With the guidance and training by the FBI, a cover story was arranged for Keene as part of his undercover mission. He was transferred to the MCFP, where he gained Hall's trust. Hall allegedly admitted to specific details about many of his crimes and murders in graphic details to Keene that no one but the killer could have known. On one occasion, Keene witnessed Hall with a map that appeared to show the locations of his victims' remains, and Keene reported the information to his FBI contacts. Based on the new evidence Keene uncovered, Larry Hall's appeal was denied. Hall remains in prison and has confessed to over twenty murders during his incarceration. He is serving a life sentence without parole in Butner, North Carolina.

The U.S. Attorney and FBI rewarded Keene's cooperation with early release and a clean record.
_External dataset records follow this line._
import Summits.CriticalPhenomena.PercolationContinuityZ3.Theorems.PercNearOneGluingNoHeavyPcintNawFreeZ4F12Defs
import HarnessLib

/-!
# PCINT lane, kernel reduced-state B2d (`nawfree`) certificate `Z4F12` (d = 4, memory τ = 12, delay kt = 4, 12932 state classes): row checks 16 (rows [4500, 4800))

Cell `prim-pcint`, seat `prim-pcint-1` (gen 7); memo `run/shared/lean/prim/pcint/REDUCTIONS.md` §B2d (delayed chain payments with
free-neighbour shares).  Does NOT build on p205010.  Data for `NawK.le_siteCriticalProb_of_checkRowsF` (`…PcintNawFreeMemKernelCert`):
`p = 17090/100000`, weight table `Q_k/100000`, `Q = [82910, 82910, 91055, 93944, 95423, 96322, 96925, 97359, 97685]` (`Q_k^k·100000 ≥ (100000-17090)·100000^k`, nondecreasing), `λ = 99999/100000`; Collatz–Wielandt
weights (scale 10⁹) from a power iteration, exact off-line max row ratio 0.9994858418 < λ.  Generated by work/gen6/gen_free.py
(pcint-1 gen 6; run by gen 7); the kernel re-checks every row.
-/

namespace Summit.CriticalPhenomena.PercolationContinuityZ3.Theorems.Pcint.NawFreeZ4F12

set_option maxHeartbeats 0 in
/-- Rows `[4500, 4550)` pass the check. [folklore] -/
theorem chk_4500 : WinK.allRange (NawK.checkRowF 12 4 4 12932 17090 100000 99999 100000 NawFreeZ4F12.QL NawFreeZ4F12.syms NawFreeZ4F12.tree) 4500 4550 = true :=
  WinK.allRange_of_allRangeB (fuel := 8) (lo := 4500) (len := 50) (by decide +kernel)

set_option maxHeartbeats 0 in
/-- Rows `[4550, 4600)` pass the check. [folklore] -/
theorem chk_4550 : WinK.allRange (NawK.checkRowF 12 4 4 12932 17090 100000 99999 100000 NawFreeZ4F12.QL NawFreeZ4F12.syms NawFreeZ4F12.tree) 4550 4600 = true :=
  WinK.allRange_of_allRangeB (fuel := 8) (lo := 4550) (len := 50) (by decide +kernel)

set_option maxHeartbeats 0 in
/-- Rows `[4600, 4650)` pass the check. [folklore] -/
theorem chk_4600 : WinK.allRange (NawK.checkRowF 12 4 4 12932 17090 100000 99999 100000 NawFreeZ4F12.QL NawFreeZ4F12.syms NawFreeZ4F12.tree) 4600 4650 = true :=
  WinK.allRange_of_allRangeB (fuel := 8) (lo := 4600) (len := 50) (by decide +kernel)

set_option maxHeartbeats 0 in
/-- Rows `[4650, 4700)` pass the check. [folklore] -/
theorem chk_4650 : WinK.allRange (NawK.checkRowF 12 4 4 12932 17090 100000 99999 100000 NawFreeZ4F12.QL NawFreeZ4F12.syms NawFreeZ4F12.tree) 4650 4700 = true :=
  WinK.allRange_of_allRangeB (fuel := 8) (lo := 4650) (len := 50) (by decide +kernel)

set_option maxHeartbeats 0 in
/-- Rows `[4700, 4750)` pass the check. [folklore] -/
theorem chk_4700 : WinK.allRange (NawK.checkRowF 12 4 4 12932 17090 100000 99999 100000 NawFreeZ4F12.QL NawFreeZ4F12.syms NawFreeZ4F12.tree) 4700 4750 = true :=
  WinK.allRange_of_allRangeB (fuel := 8) (lo := 4700) (len := 50) (by decide +kernel)

set_option maxHeartbeats 0 in
/-- Rows `[4750, 4800)` pass the check. [folklore] -/
theorem chk_4750 : WinK.allRange (NawK.checkRowF 12 4 4 12932 17090 100000 99999 100000 NawFreeZ4F12.QL NawFreeZ4F12.syms NawFreeZ4F12.tree) 4750 4800 = true :=
  WinK.allRange_of_allRangeB (fuel := 8) (lo := 4750) (len := 50) (by decide +kernel)

/-- Rows `[4500, 4800)` pass the check. [folklore] -/
theorem file_16 : WinK.allRange (NawK.checkRowF 12 4 4 12932 17090 100000 99999 100000 NawFreeZ4F12.QL NawFreeZ4F12.syms NawFreeZ4F12.tree) 4500 4800 = true := (WinK.allRange_split (WinK.allRange_split (WinK.allRange_split (WinK.allRange_split (WinK.allRange_split chk_4500 chk_4550) chk_4600) chk_4650) chk_4700) chk_4750)

end Summit.CriticalPhenomena.PercolationContinuityZ3.Theorems.Pcint.NawFreeZ4F12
== Media adaptations and books ==

In 2008, Paramount Pictures and GK-Films purchased Keene's story rights to make a feature film. Brad Pitt was attached to play the lead role as James "Jimmy" Keene, and Pitt's production company Plan B was set to co-produce. The rights were later purchased by Apple TV for the miniseries Black Bird, with Taron Egerton as Keene and Paul Walter Hauser as Larry Hall. The series was released in 2022. Keene was executive producer on the project and had a cameo appearance in the final episode.

In 2010, Keene published In with the Devil: A Fallen Hero, a Serial Killer, and a Dangerous Bargain for Redemption, an autobiographical account of his time working as an FBI operative helping to secure the conviction of serial killer Larry Hall. His second book, Black Bird: One Man's Freedom Hides in Another Man's Darkness, was published in 2022. In 2023, Keene published The Chicago Phoenix: Jimmy Keene's Untold Story, a follow-up to Black Bird. It covers Keene's early years in Chicago and gives further details on his time as an FBI operative. In 2024, Keene released his fourth book, the novel The Wanderer: Bigamy, Deceit and Murder.